祿以桑用手戳破臉上的一顆膿包,盧先生撇開臉,不忍看。

“連你都敢嫌棄本王了,哈!”祿以桑一手抓住盧先生的領口,讓盧先生被迫只能近距離看著他可怖的臉,“炎烈將我搞成這樣,你居然要本王投降?!你沒傻吧!”

盧先生忍住自己想吐的心情,呼吸盡量放低,祿以桑口中發出的腥味讓人難以忍受,或許在不久後自己也會這樣,才這麽一想他的臉色就白得可憐。

“那王說還能怎麽辦?!與其和炎烈爭鬥,弄得生靈塗炭,還不如我們主動投降的好!”

祿以桑狐疑的看了盧先生一眼,“盧先生,其實你是內奸吧?也許那花柳病並不是那賤人傳染給本王的,而是你傳給本王的!本王怎麽會忘記,盧先生可是炎烈人!”狠毒的目光一直鎖定盧先生,好像已經確定了一般。

“王,您可不要是非不分!如果臣的內奸的話,又豈會扶您上位?何不讓太子殿下繼續坐他的位置,那麽炎烈就會更快得到炎烈!更加不會讓自己也害上這個病!這病沒治的,到時王出事的話,沒有人當邊國王,炎烈一樣能取下邊國,可是到時的邊國定是橫屍遍野。”

“呵,你以為炎烈能得到邊國?既然本王要死,怎麽也要找幾個人陪葬,你說是不是?”況且那國師的味道他還沒有嘗到呢,如果炎烈的國師也患上這種病的話,到時北堂傲越的臉色一定很好看。

祿以桑陰毒的樣子讓盧先生一驚。

王——瘋了。

北堂昊滿意的看著面前的折子,對安陵墨垣說:“有勞丞相了。”

“這是下官應該做的,太子殿下不用客氣。”安陵墨垣孤傲的上挑眉,又道:“不過邊國王逢巨變,太子殿下應該找出應對之策,那邊國王生性殘暴,下官擔心那邊國王會來個玉石俱焚。”
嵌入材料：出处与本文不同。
/-- Every connecting bond ⟨z, z + e_μ⟩, z ∈ B(y), z_μ = y_μ + L − 1, carries the value of A at the face base point
(y₁, …, y_μ + L − 1, …, y_d): induction on Σ_{i ≠ μ} (z_i − y_i), one `face_step` at a time. [cite: BalabanImbrieJaffe1985, §4.1 p.309] -/
theorem face_eq_base (A : Cfg d) (hcurl : ∀ (z : Fin d → ℤ) (j μ : Fin d), j < μ → curl A z j μ = 0)
    (hax : ∀ y : Fin d → ℤ, (∀ i, (L : ℤ) ∣ y i) → ∀ b ∈ treeBonds L y, A b = 0)
    {y : Fin d → ℤ} (hy : ∀ i, (L : ℤ) ∣ y i) {μ : Fin d} {z : Fin d → ℤ} (hz : z ∈ block L y)
    (hzμ : z μ + 1 = y μ + L) :
    A (z, μ) = A (Function.update y μ (y μ + L - 1), μ) := by
  -- the measure Σ_{i ≠ μ} (z_i − y_i) is a natural number k
  have hnn : ∀ z ∈ block L y, ∀ i, 0 ≤ z i - y i := fun z hz i => by have := (mem_block.1 hz i).1; omega
  obtain ⟨k, hk⟩ : ∃ k : ℕ, ∑ i ∈ univ.erase μ, (z i - y i) = k :=
    ⟨(∑ i ∈ univ.erase μ, (z i - y i)).toNat, (Int.toNat_of_nonneg (sum_nonneg fun i _ => hnn z hz i)).symm⟩
  induction k generalizing z with
  | zero =>
    -- all coordinates i ≠ μ agree with y: z is the base point
    have hzero : ∀ i ∈ univ.erase μ, z i - y i = 0 :=
      (sum_eq_zero_iff_of_nonneg fun i _ => hnn z hz i).1 (by simpa using hk)
    have hzb : z = Function.update y μ (y μ + L - 1) := by
      funext i
      by_cases hi : i = μ
      · subst hi
        rw [Function.update_self]
        omega
      · rw [Function.update_of_ne hi]
        have := hzero i (mem_erase.2 ⟨hi, mem_univ i⟩)
        omega
    rw [hzb]
  | succ k ih =>
    -- some coordinate ν ≠ μ has z_ν > y_ν
    obtain ⟨ν, hνmem, hνpos⟩ : ∃ ν ∈ univ.erase μ, 0 < z ν - y ν := by
      by_contra hcon
      push Not at hcon
      have : ∑ i ∈ univ.erase μ, (z i - y i) = 0 :=
        sum_eq_zero fun i hi => le_antisymm (hcon i hi) (hnn z hz i)
      rw [this] at hk
      exact absurd hk (by positivity)
    have hνμ : ν ≠ μ := (mem_erase.1 hνmem).1
    -- step back: z₀ = z − e_ν ∈ B(y), z = z₀ + e_ν
    set z₀ : Fin d → ℤ := z - unitVec ν with hz₀
    have hzz : z = z₀ + unitVec ν := by rw [hz₀, sub_add_cancel]
    have hz₀i : ∀ i, z₀ i = z i - (if i = ν then 1 else 0) := fun i => by
      rw [hz₀, Pi.sub_apply, unitVec_apply]
    have hz₀mem : z₀ ∈ block L y := by
      rw [mem_block] at hz ⊢
      intro i
      rw [hz₀i]
      have := hz i
      by_cases hi : i = ν
      · subst hi; rw [if_pos rfl]; omega
      · rw [if_neg hi]; omega
    have hz₀μ : z₀ μ + 1 = y μ + L := by rw [hz₀i, if_neg hνμ.symm]; omega
    have hz₀ν : z₀ ν + 1 < y ν + L := by
      rw [hz₀i, if_pos rfl]
      have := (mem_block.1 hz ν).2
      omega
    have hsum : ∑ i ∈ univ.erase μ, (z₀ i - y i) = k := by
      have hsplit : ∑ i ∈ univ.erase μ, (z i - y i) = ∑ i ∈ univ.erase μ, (z₀ i - y i) + 1 := by
        rw [← sum_erase_add _ _ hνmem, ← sum_erase_add (univ.erase μ) (fun i => z₀ i - y i) hνmem]
        have hrest : ∑ i ∈ (univ.erase μ).erase ν, (z i - y i) = ∑ i ∈ (univ.erase μ).erase ν, (z₀ i - y i) :=
          sum_congr rfl fun i hi => by rw [hz₀i, if_neg (mem_erase.1 hi).1]; ring
        rw [hrest, hz₀i, if_pos rfl]
        ring
      rw [hsplit] at hk
      push_cast at hk
      linarith
    rw [hzz, face_step A hcurl hax hy hz₀mem hz₀μ hνμ hz₀ν]
    exact ih hz₀mem hz₀μ hsum

/-- p. 309, second step, verbatim: *"and it must be constant on the bonds connecting two given blocks"* — A takes one
value on all the bonds ⟨z, z + e_μ⟩ connecting B(y) to B(y + Le_μ) (z ∈ B(y), z_μ = y_μ + L − 1).
[cite: BalabanImbrieJaffe1985, §4.1 p.309] -/
theorem const_on_face (A : Cfg d) (hcurl : ∀ (z : Fin d → ℤ) (j μ : Fin d), j < μ → curl A z j μ = 0)
    (hax : ∀ y : Fin d → ℤ, (∀ i, (L : ℤ) ∣ y i) → ∀ b ∈ treeBonds L y, A b = 0)
    {y : Fin d → ℤ} (hy : ∀ i, (L : ℤ) ∣ y i) {μ : Fin d} {z z' : Fin d → ℤ} (hz : z ∈ block L y)
    (hz' : z' ∈ block L y) (hzμ : z μ + 1 = y μ + L) (hz'μ : z' μ + 1 = y μ + L) :
    A (z, μ) = A (z', μ) := by
  rw [face_eq_base A hcurl hax hy hz hzμ, face_eq_base A hcurl hax hy hz' hz'μ]

/-! ## §4  Step 3: the condition QA = 0 -/

/-- Along the special contour Γ_{xx′} from x ∈ B(y) to x′ = x + Le_μ all bonds but the one crossing the face lie inside
B(y) or inside B(y + Le_μ) (p. 304: *"the bonds b which enter the sum (2.13) range over the interior of the two L-blocks
B(b′₋) and B(b′₊), as well as the (surface) bonds connecting these blocks"*), so by Steps 1–2 the contour sum
Σ_{b∈Γ_{xx′}} A_b is the common face value. [cite: BalabanImbrieJaffe1985, (2.13) p.304] -/
theorem contourSum_eq_face (A : Cfg d) (hcurl : ∀ (z : Fin d → ℤ) (j μ : Fin d), j < μ → curl A z j μ = 0)
    (hax : ∀ y : Fin d → ℤ, (∀ i, (L : ℤ) ∣ y i) → ∀ b ∈ treeBonds L y, A b = 0)
    {y : Fin d → ℤ} (hy : ∀ i, (L : ℤ) ∣ y i) (μ : Fin d) {x : Fin d → ℤ} (hx : x ∈ block L y) :
    ∑ s ∈ range L, A (x + (s : ℤ) • unitVec μ, μ) = A (Function.update y μ (y μ + L - 1), μ) := by
  have hxμ := mem_block.1 hx μ
  -- the index of the crossing bond on the contour
  set s₀ : ℕ := (y μ + L - 1 - x μ).toNat with hs₀
  have hs₀' : (s₀ : ℤ) = y μ + L - 1 - x μ := by rw [hs₀]; exact Int.toNat_of_nonneg (by omega)
  have hs₀mem : s₀ ∈ range L := by rw [mem_range]; omega
  have key : ∀ s ∈ range L, A (x + (s : ℤ) • unitVec μ, μ) =
      if s = s₀ then A (Function.update y μ (y μ + L - 1), μ) else 0 := by
    intro s hs
    rw [mem_range] at hs
    have hcoord : ∀ i, (x + (s : ℤ) • unitVec μ) i = x i + if i = μ then (s : ℤ) else 0 :=
      fun i => add_smul_unitVec_apply x s μ i
    split_ifs with hss
    · -- the crossing bond: a face bond of B(y)
      subst hss
      have hzmem : x + (s₀ : ℤ) • unitVec μ ∈ block L y := by
        rw [mem_block] at hx ⊢
        intro i
        rw [hcoord]
        have := hx i
        by_cases hi : i = μ
        · subst hi; rw [if_pos rfl]; omega
        · rw [if_neg hi]; omega
      exact face_eq_base A hcurl hax hy hzmem (by rw [hcoord, if_pos rfl]; omega)
    · have hne : x μ + (s : ℤ) ≠ y μ + L - 1 := fun h => hss (by omega)
      rcases lt_or_gt_of_ne hne with hlt | hgt
      · -- inside B(y)
        have hzmem : x + (s : ℤ) • unitVec μ ∈ block L y := by
          rw [mem_block] at hx ⊢
          intro i
          rw [hcoord]
          have := hx i
          by_cases hi : i = μ
          · subst hi; rw [if_pos rfl]; omega
          · rw [if_neg hi]; omega
        exact inner_eq_zero A hcurl (hax y hy) hzmem (by rw [hcoord, if_pos rfl]; omega)
      · -- inside B(y + Le_μ)
        have hzmem : x + (s : ℤ) • unitVec μ ∈ block L (y + (L : ℤ) • unitVec μ) :=
          mem_block_shift hx (by omega) (by omega)
        refine inner_eq_zero A hcurl (hax _ (dvd_shift hy μ)) hzmem (μ := μ) ?_
        rw [hcoord, if_pos rfl, add_smul_unitVec_apply, if_pos rfl]
        omega
  rw [sum_congr rfl key, sum_ite_eq' (range L) s₀, if_pos hs₀mem]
北堂昊合上折子,“這方面就不勞丞相大人擔心了,對了,聽說丞相派去的那人被野狗啃光了?”

安陵墨垣臉沈下,“諾。”

“拿點銀子給他家人,多拿點。”

“諾。”

☆、164

北堂昊重新執掌朝政,歿烎就恢覆成之前的樣子,對於朝堂之事完全不插手,也不出神殿一步,讓北堂昊想要去找他都不行,因為他一直閉門不出。還有一個是那個張烙就和防賊一樣,每次才到神殿就滿眼戒備的盯著北堂昊,連著他身邊的小太監也一樣。